[Excerpted records Boundary: Start]
/-- **THE ENGINE'S `SU(N)` METROPOLIS SWEEP CONVERGES TO THE `SU(N)` WILSON MEASURE** at every kick
size `s > 0` and every `nhit ≥ 1`: for continuous `ρ`, any `β`, any scan through all edges of the
torus there are `t` and `ε ∈ (0, 1]` with `|μ₀ (Sᵗ)^r(A) − wilsonMeasure(A)| ≤ (1 − ε)^r` for every
initial law; and the Wilson measure is the ONLY probability law invariant under the sweep
`S = metropolisSweep (sunMetropolisKick N s) e^{−βS_W} n Ls`. -/
theorem wilson_sunMetropolisSweep_uniformlyErgodic [NeZero L] (hρ : Continuous ρ) (β : ℝ) {n : ℕ}
    (hn : 1 ≤ n) {Ls : List (Edge d L)} (hLs : ∀ e, e ∈ Ls) :
    ∃ t : ℕ, ∃ ε : ℝ, 0 < ε ∧ ε ≤ 1 ∧
      (∀ (μ₀ : Measure (GaugeConfig d L (Matrix.specialUnitaryGroup (Fin N) ℂ))) [IsProbabilityMeasure μ₀]
          (r : ℕ) (A : Set (GaugeConfig d L (Matrix.specialUnitaryGroup (Fin N) ℂ))),
        |((fun m' : Measure (GaugeConfig d L (Matrix.specialUnitaryGroup (Fin N) ℂ)) =>
              m'.bind (nHit (metropolisSweep (sunMetropolisKick N s)
                (fun U : GaugeConfig d L (Matrix.specialUnitaryGroup (Fin N) ℂ) =>
                  Real.exp (-β * wilsonAction ρ U)) n Ls) t))^[r] μ₀).real A
            - (wilsonMeasure (d := d) (L := L) ρ β).real A| ≤ (1 - ε) ^ r) ∧
      ∀ (π' : Measure (GaugeConfig d L (Matrix.specialUnitaryGroup (Fin N) ℂ))) [IsProbabilityMeasure π'],
        Kernel.Invariant (metropolisSweep (sunMetropolisKick N s)
          (fun U : GaugeConfig d L (Matrix.specialUnitaryGroup (Fin N) ℂ) => Real.exp (-β * wilsonAction ρ U))
          n Ls) π' → π' = wilsonMeasure (d := d) (L := L) ρ β := by
  obtain ⟨k, δ, hδ, hcov⟩ := exists_sunMetropolisKick_cover N s
  obtain ⟨ε, hε0, hε1, h⟩ := wilson_metropolisSweep_uniformlyErgodic (d := d) (L := L) ρ hρ β hcov hδ hn hLs
  exact ⟨k + 1, ε, hε0, hε1, h⟩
[Excerpted records Boundary: End]
> What to produce
A word-for-word copy of the data above is the goal, so set it all down again.

> Result below
/-- **THE ENGINE'S `SU(N)` METROPOLIS SWEEP CONVERGES TO THE `SU(N)` WILSON MEASURE** at every kick
size `s > 0` and every `nhit ≥ 1`: for continuous `ρ`, any `β`, any scan through all edges of the
torus there are `t` and `ε ∈ (0, 1]` with `|μ₀ (Sᵗ)^r(A) − wilsonMeasure(A)| ≤ (1 − ε)^r` for every
initial law; and the Wilson measure is the ONLY probability law invariant under the sweep
`S = metropolisSweep (sunMetropolisKick N s) e^{−βS_W} n Ls`. -/
theorem wilson_sunMetropolisSweep_uniformlyErgodic [NeZero L] (hρ : Continuous ρ) (β : ℝ) {n : ℕ}
    (hn : 1 ≤ n) {Ls : List (Edge d L)} (hLs : ∀ e, e ∈ Ls) :
    ∃ t : ℕ, ∃ ε : ℝ, 0 < ε ∧ ε ≤ 1 ∧
      (∀ (μ₀ : Measure (GaugeConfig d L (Matrix.specialUnitaryGroup (Fin N) ℂ))) [IsProbabilityMeasure μ₀]
          (r : ℕ) (A : Set (GaugeConfig d L (Matrix.specialUnitaryGroup (Fin N) ℂ))),
        |((fun m' : Measure (GaugeConfig d L (Matrix.specialUnitaryGroup (Fin N) ℂ)) =>
              m'.bind (nHit (metropolisSweep (sunMetropolisKick N s)
                (fun U : GaugeConfig d L (Matrix.specialUnitaryGroup (Fin N) ℂ) =>
                  Real.exp (-β * wilsonAction ρ U)) n Ls) t))^[r] μ₀).real A
            - (wilsonMeasure (d := d) (L := L) ρ β).real A| ≤ (1 - ε) ^ r) ∧
      ∀ (π' : Measure (GaugeConfig d L (Matrix.specialUnitaryGroup (Fin N) ℂ))) [IsProbabilityMeasure π'],
        Kernel.Invariant (metropolisSweep (sunMetropolisKick N s)
          (fun U : GaugeConfig d L (Matrix.specialUnitaryGroup (Fin N) ℂ) => Real.exp (-β * wilsonAction ρ U))
          n Ls) π' → π' = wilsonMeasure (d := d) (L := L) ρ β := by
  obtain ⟨k, δ, hδ, hcov⟩ := exists_sunMetropolisKick_cover N s
  obtain ⟨ε, hε0, hε1, h⟩ := wilson_metropolisSweep_uniformlyErgodic (d := d) (L := L) ρ hρ β hcov hδ hn hLs
  exact ⟨k + 1, ε, hε0, hε1, h⟩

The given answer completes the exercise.